**Try it:** Your answer should repeat every line of the records below in which the word "ExtremalColdWall" appears.

◆ ◆ ◆ ◆ ◆ ◆ ◆

import HarnessLib
import Summits.QuantumFields.YangMills.Theorems.BalabanLadderUVSeamRecStubTransport
import Summits.QuantumFields.YangMills.Theorems.BalabanLadderUVSeamRecClassicalResponseGauge
import Summits.QuantumFields.YangMills.Theorems.BalabanLadderNTClassicalShadowOrbitGauge

/-! Rung for (CWX) of LINE «extremal-coldwall» (crux UVSeamRec, 20043), ideator ym-idea-10 g2: the cold-wall extremality inequality holds WITH EQUALITY for every
PURE-GAUGE exterior `g·𝟙` (gauge covariance of the cube kernel + gauge invariance of the plaquette field) — the `η` for which the classical response vanishes
identically are exactly accounted for; no content about fluxed exteriors is claimed. -/

namespace Summit.QuantumFields.YangMills.Cruxes.UVSeamRec.ExtremalColdWall

open MeasureTheory Filter Topology
open Literature.MathematicalPhysics.QuantumFieldTheory Literature.MathematicalPhysics.QuantumLattice
open Literature.Probability.LatticeModels
open Summit.QuantumFields.YangMills.Cruxes.OSLegsFromFemtoAndGap.DlrCollarTransfer
open Summit.QuantumFields.YangMills.Cruxes.NT.ClassicalShadow (kerE_gaugeTransformZd)
open Summit.QuantumFields.YangMills.Cruxes.UVSeamRec.ClassicalResponse (plane_gaugeTransformZd)

/-- (CWX) with equality on the gauge orbit of the cold wall, for every compact group and representation. -/
theorem kerE_plane_pureGauge_eq {G : Type} [Group G] [TopologicalSpace G] [IsTopologicalGroup G] [CompactSpace G]
    [MeasurableSpace G] [BorelSpace G] (r : LatticeRep G) (β : ℝ) (c : Fin 4 → ℤ) (b : ℕ) (g : (Fin 4 → ℤ) → G)
    (q : Fin 4 × Fin 4) (x : Fin 4 → ℤ) :
    kerE G r β c b (gaugeTransformZd g 1) (plane G r q x) = kerE G r β c b 1 (plane G r q x) := by
  haveI : SecondCountableTopology G := (Continuous.isClosedEmbedding r.continuous r.injective).isEmbedding.secondCountableTopology
  rw [kerE_gaugeTransformZd r β c b 1 g (continuous_plane r q x).measurable]
  congr 1
  funext U
  exact plane_gaugeTransformZd r q x g U

/-- The (CWX) inequality on the gauge orbit of the cold wall (SU(2), fundamental), unconditionally in `β`, `R`. -/
theorem coldWallExtremal_pureGauge (β : ℝ) (R : ℕ) (q : Fin 4 × Fin 4) (x : Fin 4 → ℤ)
    (g : (Fin 4 → ℤ) → Matrix.specialUnitaryGroup (Fin 2) ℂ) :
    kerE (Matrix.specialUnitaryGroup (Fin 2) ℂ) (fundamentalLatticeRep 2) β (fun k => x k - (R + 1)) (2 * R + 3) (gaugeTransformZd g 1)
        (plane (Matrix.specialUnitaryGroup (Fin 2) ℂ) (fundamentalLatticeRep 2) q x) ≤
      kerE (Matrix.specialUnitaryGroup (Fin 2) ℂ) (fundamentalLatticeRep 2) β (fun k => x k - (R + 1)) (2 * R + 3) 1
        (plane (Matrix.specialUnitaryGroup (Fin 2) ℂ) (fundamentalLatticeRep 2) q x) :=
  (kerE_plane_pureGauge_eq (fundamentalLatticeRep 2) β _ _ g q x).le

end Summit.QuantumFields.YangMills.Cruxes.UVSeamRec.ExtremalColdWall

◆ ◆ ◆ ◆ ◆ ◆ ◆

**Answer space:**
namespace Summit.QuantumFields.YangMills.Cruxes.UVSeamRec.ExtremalColdWall
end Summit.QuantumFields.YangMills.Cruxes.UVSeamRec.ExtremalColdWall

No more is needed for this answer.